Parenting is the most contradictory and confusing subject of discussion. Each parent has their own opinion about it. Yet, there are clearly two groups of parents, which always argue with each other: yes-parents versus no-parents (or permissive versus authoritarian). They argue about the degree of external freedom allowed to children. But arguments continue even within each group because of the many other facets of the child-parent relationship. Some parents are confused by the different levels of extremes inside their own group and try to derive common sense by combining both theories. We would like to describe two other types of parents, who differ by their attitude toward children.

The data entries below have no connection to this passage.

import Literature.MathematicalPhysics.QuantumFieldTheory.Balaban1983to89.T3OrbitAverage
import Literature.MathematicalPhysics.QuantumFieldTheory.Balaban1983to89.T3CentreTwistUnitLaw

/-!
# `Balaban1983to89.T3ContinuumUnitLaw` — rung R3 at unit resolution: (E3) ⇔ THE GAUGE-INVARIANT UNIT LAWS CONVERGE WEAKLY
# on the compact configuration space `SU(2)^{bonds(T₁)}`; THE continuum unit law, its gauge invariance and its moments; its
# CONSISTENCY UNDER BLOCK AVERAGING across resolutions (`SU(2)`, `ℰ = expMeanLogSUc`)

Cell `ym3-torus` (HUMAN RULING D-0037, YM ladder rung R3), seat `ym3-torus-p2` gen 2 (E3-node holder).  WHAT THIS IS NOT: not
d = 4, not infinite volume, not a mass gap (`CrossoverControl` stays open), not Clay, and NOT (E3): every theorem is keyed on
`h : HasContinuumLimit (F.scheme ℰc γ)` or is an equivalence with it.  What it gives is the OBJECT: under (E3) the d = 3 continuum
theory at unit resolution is ONE gauge-invariant Borel probability measure on `SU(2)^{bonds(T₁)}` — the law of the FAT
(tube-smeared, [Balaban1987RG1] (0.4)) unit-scale bond variables — of which the continuum loop expectations are the moments,
and these laws at the resolutions `L^{-n}`, `n ≥ 0`, form a family CONSISTENT under Bałaban's block averaging (a continuum theory
in the block-spin sense of the renormalization group).

THE ARGUMENT.  (i) `T3ThresholdRemoval.exists_tendsto_integral_unitLaw`: under (E3), `∫ f dμ_K` converges for every CONTINUOUS
GAUGE-INVARIANT `f` (Lévy's density theorem [Levy2004] Thm 3.1 on the unit three-torus + ε/3).  (ii) The unit laws `μ_K` are
gauge invariant (`T3UnitLawGaugeInvariance.map_gaugeAct_unitLaw`), so `∫ g dμ_K = ∫ ḡ dμ_K` for every continuous `g`, where
`ḡ(U) = ∫ g(U^{v}) dv` is the ORBIT AVERAGE over the Haar probability measure of the gauge group `SU(2)^{sites(T₁)}` — continuous
(dominated convergence), gauge invariant (right invariance of Haar), bounded (§2; Fubini).  (iii) Hence `∫ g dμ_K` converges for
EVERY continuous `g`, which on the compact metrisable space `SU(2)^{bonds(T₁)}` is weak convergence to a unique Borel probability
measure (tree kernel `T4LimitLaw.tendsto_of_forall_tendsto_integral_prod`; continuous functions separate points).  Conversely weak
convergence gives (E3) because the string observables are continuous at `ℰ = expMeanLogSUc` (tree `BlockAveraging.continuous_holAt`).
(iv) Consistency: `μ^{F}_{K+n} = (Π_n)_* μ^{F.refine n}_K` with `Π_n = unitShift n ∘ avg^{n} ∘ fieldShift` CONTINUOUS
(`T3LevelShift` bookkeeping + [Balaban1987RG1] (0.11) + tree `continuous_iter_blockAvg_expMeanLogSUc`), and push-forward under a
continuous map is weakly continuous.

## Contents

(§1–§2 = sibling module `T3OrbitAverage`: topology of `SU(N)^{bonds}`, the orbit average and its Fubini identity.)
§3 (`SU(2)`, `ℰc`) `tendsto_integral_unitLaw_of_hasContinuumLimit` (all continuous `g`), `unitLawPM`,
   **`hasContinuumLimit_iff_tendsto_unitLaw`**, `continuumUnitLaw` with `tendsto_continuumUnitLaw`,
   `tendsto_integral_continuumUnitLaw`, `tendsto_expectAt_integral_continuumUnitLaw` (moments = continuum loop expectations),
   `eq_continuumUnitLaw_of_tendsto` (uniqueness), `exists_subseq_tendsto_unitLaw` (tightness is free),
   **`hasContinuumLimit_iff_unitLaw_limits_agree`** ((E3) ⇔ uniqueness of the limit unit law), `map_gaugeAct_continuumUnitLaw`
   (gauge invariance), `map_ctwist_continuumUnitLaw` (centre symmetry, via `T3CentreTwistUnitLaw`).
§4 `coarsen F n` (`= Π_n`), `continuous_coarsen`, `unitA_refine` (map-level refinement identity), `unitLaw_add_eq_map_coarsen`,
   **`continuumUnitLaw_eq_map_refine`**: `ν^{F} = (Π_n)_* ν^{F.refine n}`.
-/

noncomputable section
/-!
# YM-DAG node N19 (= NE7 proper) — THE CONTINUUM LAW OF THE WHOLE STRING FIELD: ONE law on `ℝ^{List O}`, the projective limit, by compactness

Cell `pub-ymgap`, HUMAN RULING D-0062 (Track A), R141 (C) wider-strategy seat `pub-ymgap-dag-n19-e` (strategy s3 = ALTERNATIVE CURRENCY), generation
g19, module 1 (lineage module 53).  Route `Summits/QuantumFields/YangMills/Theses/BalabanUVNodes.lean` rev 25, cluster item K3⁷ «SpineGivenEndpointR13SepCoPH»
(stmt-QuantumFields-20544, dag-lead WORDS-143); filed `--supports` that item `--as helper` (it proves no registered stub).  COUNT-NEUTRAL: [folklore]
measure theory over Mathlib (Tychonoff; Stone–Weierstrass `ContinuousMap.exists_mem_subalgebra_near_continuous_of_isCompact_of_separatesPoints`; Riesz–Markov–Kakutani
`RealRMK.rieszMeasure` on the compact metrizable cube `[−B,B]^ι`, `ι` COUNTABLE; `MeasureTheory.IsProjectiveLimit`) + the seat's p558060 `…N19ContinuumJointLaws`
(`vec_mem_cube`, `aeval_coord_apply`, `coordSubalgebra_separatesPoints`, `jointLawLimit_unique`, `prodObs_flatten`) and p560179 `…N19ContinuumProjectiveFamily`
(`exists_projectiveFamily_of_hasContinuumLimit`) BY NAME; `Missing.HasContinuumLimit` ∕ `T4ApexVariance.StringwiseMatching` are HYPOTHESES; no Theses import.

THE POINT.  p558060 ∕ p560179 read the programme's endpoint `HasContinuumLimit S` at law level as a PROJECTIVE FAMILY of continuum finite-dimensional
distributions of the string field `(∏os)_{os ∈ List O}` and left the existence of its projective limit — ONE law on `ℝ^{List O}` — to «the Kolmogorov
extension theorem, NOT in Mathlib at this snapshot and NOT claimed».  In THIS setting no Kolmogorov theorem is needed: every coordinate is `[−1,1]`-valued,
so the string field lives in the cube `[−1,1]^{List O}`, which is COMPACT (Tychonoff) and — for countably many strings, `[Countable O]` — metrizable with Borel
σ-algebra = product σ-algebra.  The cylinder polynomials (polynomials in finitely many coordinates) separate points, so they are dense in `C([−1,1]^{List O})`
(Stone–Weierstrass); a cylinder MONOMIAL `∏_{os} (∏os)^{k_os}` (`k` finitely supported) is the observable of ONE concatenated string, so under
`HasContinuumLimit` its expectation converges; hence (Cauchy, §1) `∫ F((∏os)_{os}) dgibbs_K` converges for EVERY continuous `F` on `ℝ^{List O}`, and
Riesz–Markov–Kakutani names the limit: ★★ `exists_stringFieldLaw_of_hasContinuumLimit` — a unique probability law `ν` on `ℝ^{List O}`, carried by the cube,
the weak limit of the law of the whole string field under `gibbs_K` (★ `tendsto_law_stringField_of_stringFieldLaw`).  Its finite-dimensional marginals
receive the joint-law limits, so ★★ `isProjectiveLimit_stringFieldLaw`: `ν` IS the projective limit (`MeasureTheory.IsProjectiveLimit`) of ANY family
`J ↦ P_J` receiving them — in particular of p560179's family: ★★ `exists_projectiveLimit_of_hasContinuumLimit` (the Kolmogorov CONCLUSION holds here, by
compactness).  The continuum string expectations are `ν`'s coordinate means (★ `tendsto_expectAt_integral_coord`), and ★ `hasContinuumLimit_iff_stringFieldLaw`:
`HasContinuumLimit S` ⇔ the law of the string field converges weakly to some probability law on `ℝ^{List O}`.  So, read at law level, the endpoint of the
finite-torus programme is exactly ONE stochastic process on the fixed torus indexed by strings.  §1 is the generic countable-index edition of p558060 §1
(observables `|X K i| ≤ B`, `i ∈ ι` countable, all finitely supported mixed moments `∫ ∏_i (X K i)^{k i} dμ_K`, `k : ι →₀ ℕ`, converge).

HONEST FRAMING (binding).  [folklore]; NO consumer in the DAG today.  `HasContinuumLimit` ∕ `StringwiseMatching` are HYPOTHESES (the cell's located,
unprinted estimates U1–U5 stand between Bałaban's papers and them); nothing of Bałaban's is instantiated; N19 NOT discharged; count-neutral.  The law `ν`
is a typed RESTATEMENT DEVICE for the string-indexed limits (dag-lead guard): it packages `HasContinuumLimit`, proves nothing about it.  One finite `T⁴`
programme at fixed `ε` → 0 at FIXED volume; NOT a continuum ∕ `ℝ⁴` ∕ infinite-volume ∕ OS ∕ mass-gap ∕ Clay statement.  0 `def` ∕ 0 `sorry`.
-/

noncomputable section

open Set Filter Topology MeasureTheory ProbabilityTheory
open scoped CompactlySupported

namespace Summit.QuantumFields.YangMills.Theorems.BalabanUVNodesN19ContinuumStringFieldLaw

open Literature.MathematicalPhysics.QuantumFieldTheory.Balaban1983to89
open Summit.QuantumFields.YangMills.Theorems.BalabanUVNodesN19ContinuumJointLaws
  (vec_mem_cube aeval_coord_apply coordSubalgebra_separatesPoints jointLawLimit_unique)

/-! ## §1 Generic [folklore]: countably many bounded observables whose finitely supported mixed moments converge have a unique process law on the cube -/

section Generic

variable {ι : Type*}

/-- Finitely supported monomials: multiplying by one more coordinate adds `Finsupp.single n 1` to the exponent. [bookkeeping] -/
theorem finsuppProd_pow_add_single (k : ι →₀ ℕ) (n : ι) (x : ι → ℝ) :
    (k + Finsupp.single n 1).prod (fun i e => x i ^ e) = k.prod (fun i e => x i ^ e) * x n := by
  classical
  rw [Finsupp.prod_add_index' (h_zero := fun i => pow_zero (x i)) (h_add := fun i a b => pow_add (x i) a b),
    Finsupp.prod_single_index (a := n) (b := 1) (h := fun i e => x i ^ e) (pow_zero _), pow_one]

/-- A finitely supported monomial is a continuous function on `ι → ℝ`. [bookkeeping] -/
theorem continuous_finsuppProd_pow (k : ι →₀ ℕ) : Continuous fun x : ι → ℝ => k.prod (fun i e => x i ^ e) :=
  continuous_finsetProd _ fun i _ => (continuous_apply i).pow _

variable {Ω : ℕ → Type*} [∀ K, MeasurableSpace (Ω K)] {μ : ∀ K, Measure (Ω K)} {X : ∀ K, ι → Ω K → ℝ} {B : ℝ}

/-- The process `ω ↦ (X K i ω)_i` is a.e.-measurable (countable index). [folklore] -/
theorem aemeasurable_vec_countable [Countable ι] (hX : ∀ K i, AEMeasurable (X K i) (μ K)) (K : ℕ) :
    AEMeasurable (fun ω => fun i => X K i ω) (μ K) :=
  aemeasurable_pi_lambda _ fun i => hX K i

/-- A continuous function of the process is integrable (bounded on the compact cube — Tychonoff). [folklore] -/
theorem integrable_comp_vec_countable [∀ K, IsProbabilityMeasure (μ K)] [Countable ι] (hX : ∀ K i, AEMeasurable (X K i) (μ K))
    (hB : ∀ K i ω, |X K i ω| ≤ B) {f : (ι → ℝ) → ℝ} (hf : Continuous f) (K : ℕ) : Integrable (fun ω => f (fun i => X K i ω)) (μ K) := by
  obtain ⟨C, hC⟩ := (isCompact_univ_pi fun _ : ι => (isCompact_Icc : IsCompact (Icc (-B) B))).exists_bound_of_continuousOn hf.continuousOn
  exact (integrable_const C).mono' (hf.comp_aestronglyMeasurable (aemeasurable_vec_countable hX K).aestronglyMeasurable)
    (ae_of_all _ fun ω => hC _ (vec_mem_cube hB K ω))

Children are interesting to parents of the first type. We will call these parents detny parents. When giving an apple to a child a detny parent would enjoy watching the child eat the apple.

All other parents look at children as objects for teaching. When giving an apple to a child such parents would watch to make sure the child says thank you. When meeting a school boy the only thing such parents would ask is "How are your grades?" (What else is there to talk about?) Detny parents, on the other hand, find plenty of topics to talk about to children, therefore they can talk to them for hours and never get bored.

Detny parents don't consider themselves perfect. So they don't expect children to be perfect either. Detny parents admit that they make mistakes. And they let children make their mistakes as well. They also don't try to convince anyone that they are always right.

Not detny parents are concerned about their rightousness and are defensive when children address these parents weaknesses. Parents perceive this as an attack to their authority and a power struglle ensues. Parents are afraid of losing control over the children and eventually this leads to fear of children. Detny parents, on the other hand, are not afraid of children, because there is no reason for power struggles.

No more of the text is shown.